Judge A. Wallace Tashima, who obviously did not want to irk his boss Alex Kozinski, did not squeak against such an appointment, which was contrary to the Code of Judicial Conduct - as was already cogently explained in the letter of recusal of the previous judge, and the letter from the Committee on Judicial Code of Conduct.

Instead, Judge A. Wallace Tashima, after Alex Kozinski dropped hints in a public "Key Note Speech" at a conference held for him by his buddy, Professor Arthur Miller's, law school, during the pendency of Alex Kozinski's own lawsuit - that district judges' discretion should not really be trusted with too much money, that plaintiffs' attorneys in class actions lawsuits should similarly not be trusted with too much money - after all of that, Judge A. Wallace Tashima obediently resumed proceedings after the "court-ordered mediation", and then approved the settlement that was agreeable for Kozinski and his wife, while rejecting objections of another objector as "untimely".

At this time, the decision of judge Tashima is being appealed by the rejected objector to - guess - the court where both Judge Kozinski (party to the litigation) and Judge Tashima (the judge who decided the case in the court below) are judges.

The 9th Circuit, headed by Kozinski's "earned" successor Sidney Thomas, did not recuse from the appeal, as it did not recuse previously from assigning judges to Kozinski's case in the court below, in violation of rules of judicial conduct.







Note that no attempts were made by attorneys or parties on appeal to have the case removed to another Circuit court, point out any appearances of impropriety, or have the Circuit court recused from the case.

Nope.  

Everybody is afraid for their law licenses which can fly out the door if they say a word.  So, they stay mum.

By the way, the "mediation order" mentioned in the docket as Docket entry # 5 does not list names of any judges







 - it is a "per curiam" decision of the entire court, which means that it is also the decision of:


  • Alex Kozinski himself - as to his own case; and of
  • A. Wallace Tahima - Kozinski's colleague and the judge in the court below dealing with an appeal from his own decision


Kozinski ceded Chief Judgeship as of December 1, 2014 to Judge Sidney Thomas who has earned his position by obediently keeping the case that had to be transferred out of the 9th Circuit, in the 9th Circuit, which Kozinski calls, in a juvenile fashion, "The Hollywood Circuit".
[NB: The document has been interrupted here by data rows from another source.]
import Mathlib
import Summits.ResolutionOfSingularities.ResolutionOfSingularities.Theorems.WeightedInvariantDatumToEmbeddedQuotientSingularitiesGraded
import Summits.ResolutionOfSingularities.ResolutionOfSingularities.Theorems.WeightedInvariantDatumToEmbeddedQuotientSingularitiesGradedLocalization
import Summits.ResolutionOfSingularities.ResolutionOfSingularities.Theorems.WeightedInvariantDatumToEmbeddedQuotientSingularitiesLattice
import HarnessLib

/-!
# Slice theorem, step 1: making the homogeneous sections at a point units

Topic: `Summits/ResolutionOfSingularities/ResolutionOfSingularities/Theorems`. Helper file of the
stub `stub_qs_sliceCore` of the line `Sketch` of the crux
`Theses.WeightedInvariant.DatumToEmbedded` (statement `stmt-ResolutionOfSingularities-0572`).

Setting: a commutative `k`-algebra `R = ⨁_{χ ∈ G} R_χ` graded by an abelian group `G` with a
homogeneous UNIT in every degree `e • χ` (`e ≥ 1`; a diagonalizable group acting with finite
stabilisers), and a prime `P` of `R`.

* `exists_mem_zero_notMem_dvd` — finitely many homogeneous elements `uₗ ∉ P` have a common
  multiple `h = ∏ₗ uₗ ^ e · wₗ⁻¹` of DEGREE `0` outside `P` (`wₗ` the unit of degree `e • deg uₗ`);
  so on the invariant basic open `D(h) ∋ P` of `Spec R` the `uₗ` become units
  (Mathlib's `IsLocalization.Away.isUnit_of_dvd`) while the quotient `Spec R₀` is only replaced by its basic open
  `D(h)`.
* On the localisation `L = R[1/h]`, graded by `awayPiece` (sibling file
  `…QuotientSingularitiesGradedLocalization`): there are again homogeneous units in all degrees
  `e • χ` (`exists_isUnit_awayPiece`), and every homogeneous element whose degree is NOT in the
  lattice `M_P` of degrees carrying a homogeneous element outside `P` (sibling file
  `…QuotientSingularitiesLattice`) is killed by every ring map `L → K` killing `P`
  (`map_eq_zero_of_not_mem_degLattice`) — it vanishes along the orbit closure through `P`.
* `etale_quotient_of_isMaximal` — the residue field of a finite-type algebra over a perfect
  field at a maximal ideal is a finite separable extension, i.e. an étale algebra (Zariski's
  lemma + perfectness), used for the base change `κ(P) ⊗ₖ -` in the slice construction.

Only Mathlib and the sibling helper files are used. [folklore: Luna's étale slice theorem for
diagonalizable group actions, Zariski-local form; cf. Alper–Hall–Rydh, *A Luna étale slice
theorem for algebraic stacks*, and Abramovich–Temkin–Włodarczyk on torus actions]
-/

-- the summit namespace repeats `ResolutionOfSingularities` by design (mandated namespace)
set_option linter.dupNamespace false

namespace Summit.ResolutionOfSingularities.ResolutionOfSingularities.Theorems.DatumToEmbedded.QuotientSingularities

open DirectSum

/-! ## A degree-zero common multiple outside `P` -/

section Multiple

variable {k R G : Type*} [CommRing k] [CommRing R] [Algebra k R] [AddCommGroup G] [DecidableEq G]
  (𝓡 : G → Submodule k R) [GradedAlgebra 𝓡] {e : ℕ} (he : 0 < e)
  (hunit : ∀ χ : G, ∃ u ∈ 𝓡 (e • χ), IsUnit u)

include he hunit in
/-- **A degree-`0` common multiple outside `P`.** Finitely many homogeneous elements `uₗ ∉ P`
(`P` prime) divide some `h ∈ R₀ ∖ P`, namely `h = ∏ₗ uₗ ^ e · wₗ` with `wₗ` the (homogeneous)
inverse of a unit of degree `e • deg uₗ`. [folklore] -/
theorem exists_mem_zero_notMem_dvd (P : Ideal R) [P.IsPrime] {m : ℕ} {d : Fin m → G}
    (u : Fin m → R) (hu : ∀ l, u l ∈ 𝓡 (d l)) (huP : ∀ l, u l ∉ P) :
    ∃ h ∈ 𝓡 0, h ∉ P ∧ ∀ l, u l ∣ h := by
  -- for each `l` a homogeneous inverse `w l` of a unit of degree `e • d l`
  have hw : ∀ l, ∃ w ∈ 𝓡 (-(e • d l)), IsUnit w := fun l => by
    obtain ⟨v, hv, hvu⟩ := hunit (d l)
    obtain ⟨w, hw, hvw, -⟩ := exists_inv_mem_of_isUnit 𝓡 hv hvu
    exact ⟨w, hw, IsUnit.of_mul_eq_one_right v hvw⟩
  choose w hw hwu using hw
  have hl : ∀ l, u l ^ e * w l ∈ 𝓡 0 := fun l => by
    have h1 := SetLike.mul_mem_graded (SetLike.pow_mem_graded e (hu l)) (hw l)
    rwa [add_neg_cancel] at h1
  have hlP : ∀ l, u l ^ e * w l ∉ P := fun l h1 =>
    (Ideal.IsPrime.mem_or_mem ‹P.IsPrime› h1).elim
      (fun h2 => huP l (Ideal.IsPrime.mem_of_pow_mem ‹P.IsPrime› e h2))
      (fun h2 => Ideal.IsPrime.ne_top ‹P.IsPrime› (Ideal.eq_top_of_isUnit_mem _ h2 (hwu l)))
  refine ⟨∏ l, u l ^ e * w l, ?_, ?_, fun l => ?_⟩
  · simpa using SetLike.prod_mem_graded 𝓡 (fun _ => (0 : G)) (fun l => u l ^ e * w l)
      (F := Finset.univ) fun l _ => hl l
  · refine Finset.prod_induction (fun l => u l ^ e * w l) (fun x => x ∉ P) ?_ ?_ fun l _ => hlP l
    · exact fun x y hx hy hxy => (Ideal.IsPrime.mem_or_mem ‹P.IsPrime› hxy).elim hx hy
    · exact (Ideal.ne_top_iff_one P).1 (Ideal.IsPrime.ne_top ‹P.IsPrime›)
  · exact (dvd_mul_of_dvd_left (dvd_pow_self (u l) he.ne') (w l)).trans
      (Finset.dvd_prod_of_mem (fun l => u l ^ e * w l) (Finset.mem_univ l))

end Multiple

/-! ## The localisation away from a degree-zero element -/

section Localized

variable {k R G : Type*} [CommRing k] [CommRing R] [Algebra k R] [AddCommGroup G] [DecidableEq G]
  (𝓡 : G → Submodule k R) [GradedAlgebra 𝓡] {e : ℕ} (he : 0 < e)
  (hunit : ∀ χ : G, ∃ u ∈ 𝓡 (e • χ), IsUnit u) {h : R} (hh : h ∈ 𝓡 0)
  (L : Type*) [CommRing L] [Algebra R L] [Algebra k L] [IsScalarTower k R L]
  [IsLocalization.Away h L]

include hunit in
omit [IsLocalization.Away h L] in
/-- `R[1/h]` again has **homogeneous units in all degrees `e • χ`**. [folklore] -/
theorem exists_isUnit_awayPiece (χ : G) :
    ∃ w ∈ awayPiece 𝓡 hh L (e • χ), IsUnit w := by
  obtain ⟨v, hv, hvu⟩ := hunit χ
  exact ⟨algebraMap R L v, algebraMap_mem_awayPiece hh hv, hvu.map _⟩

/-- **Homogeneous elements of `R[1/h]` of degree outside the lattice `M_P` die under every ring
map killing `P`**: if `hⁿ x = a / 1` with `a ∈ R_χ`, `χ ∉ M_P`, then `a ∈ P`, and `h` is a
unit. [folklore] -/
theorem map_eq_zero_of_not_mem_degLattice (P : Ideal R) [P.IsPrime] {K : Type*} [CommRing K]
    (f : L →+* K) (hf : ∀ a ∈ P, f (algebraMap R L a) = 0) {χ : G}
    (hχ : χ ∉ degLattice 𝓡 he hunit P) {x : L} (hx : x ∈ awayPiece 𝓡 hh L χ) : f x = 0 := by
  obtain ⟨n, a, ha, hax⟩ := (mem_awayPiece_iff hh).1 hx
  have haP : a ∈ P := mem_of_not_mem_degLattice 𝓡 he hunit P P (fun _ _ => Iff.rfl) hχ ha
  have hu : IsUnit (f (algebraMap R L h ^ n)) :=
    ((IsLocalization.Away.algebraMap_isUnit h).pow n).map f
  have h0 : f (algebraMap R L h ^ n) * f x = 0 := by rw [← map_mul, hax, hf a haP]
  exact hu.mul_right_eq_zero.1 h0

end Localized

/-! ## The residue field at a closed point is étale over a perfect field -/

section Residue

/-- Over a PERFECT field `k`, the residue field `R ⧸ P` of a finite-type `k`-algebra at a maximal
ideal is an **étale** `k`-algebra: it is finite over `k` (Zariski's lemma) and separable
(perfectness). [folklore] -/
theorem etale_quotient_of_isMaximal {k R : Type*} [Field k] [PerfectField k] [CommRing R]
    [Algebra k R] [Algebra.FiniteType k R] (P : Ideal R) [P.IsMaximal] :
    letI := Ideal.Quotient.field P
    Algebra.Etale k (R ⧸ P) := by
  letI := Ideal.Quotient.field P
  haveI : Module.Finite k (R ⧸ P) := finite_of_finite_type_of_isJacobsonRing k (R ⧸ P)
  haveI : Algebra.IsSeparable k (R ⧸ P) := Algebra.IsAlgebraic.isSeparable_of_perfectField
  haveI : Algebra.FormallyEtale k (R ⧸ P) := Algebra.FormallyEtale.of_isSeparable k (R ⧸ P)
  haveI : Algebra.FinitePresentation k (R ⧸ P) :=
    (Algebra.FinitePresentation.of_finiteType (R := k) (A := R ⧸ P)).1 inferInstance
  exact Algebra.Etale.mk

end Residue

/-! ## Registered form -/

/-- **Registered sub-goal `stub_qs_sliceUnits`** of the crux (helper of the stub
`stub_qs_sliceCore`): finitely many homogeneous elements outside a prime `P` of a graded algebra
with homogeneous units in all degrees `e • χ` have a degree-`0` common multiple outside `P`.
[folklore] -/
theorem stub_qs_sliceUnits :
    ∀ {k R G : Type} [CommRing k] [CommRing R] [Algebra k R] [AddCommGroup G] [DecidableEq G] (𝓡 : G
      → Submodule k R) [GradedAlgebra 𝓡] {e : ℕ}, 0 < e → (∀ χ : G, ∃ u ∈ 𝓡 (e • χ), IsUnit u) → ∀
      (P : Ideal R) [P.IsPrime] {m : ℕ} {d : Fin m → G} (u : Fin m → R), (∀ l, u l ∈ 𝓡 (d l)) → (∀
      l, u l ∉ P) → ∃ h ∈ 𝓡 0, h ∉ P ∧ ∀ l, u l ∣ h := by
  intro k R G _ _ _ _ _ 𝓡 _ e he hunit P _ m d u hu huP
  exact exists_mem_zero_notMem_dvd 𝓡 he hunit P u hu huP

end Summit.ResolutionOfSingularities.ResolutionOfSingularities.Theorems.DatumToEmbedded.QuotientSingularities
Yet, it is not Hollywood, ladies and gentlemen.  It is a circus, of the worse kind.  It is an insult to the position of trust that Kozinski, Thomas, Tashima and all judges on the 9th Circuit who allows this appeal to proceed in that Circuit are betraying.

Will Alex Kozinski, Sidney Thomas, A. Wallace Tashima and all other judges of the 9th Circuit (a court that deals with death penalty cases and where each and every judge must be squeaky clean) who condone this perversity of justice be impeached by Congress and removed from office for bad behavior?

Or did Alex Kozinski exercise shrewd foresight and invited Congressmen to his movie-nights-with-booze-in-the-courthouse, so that they are partners in crime and will not say a word?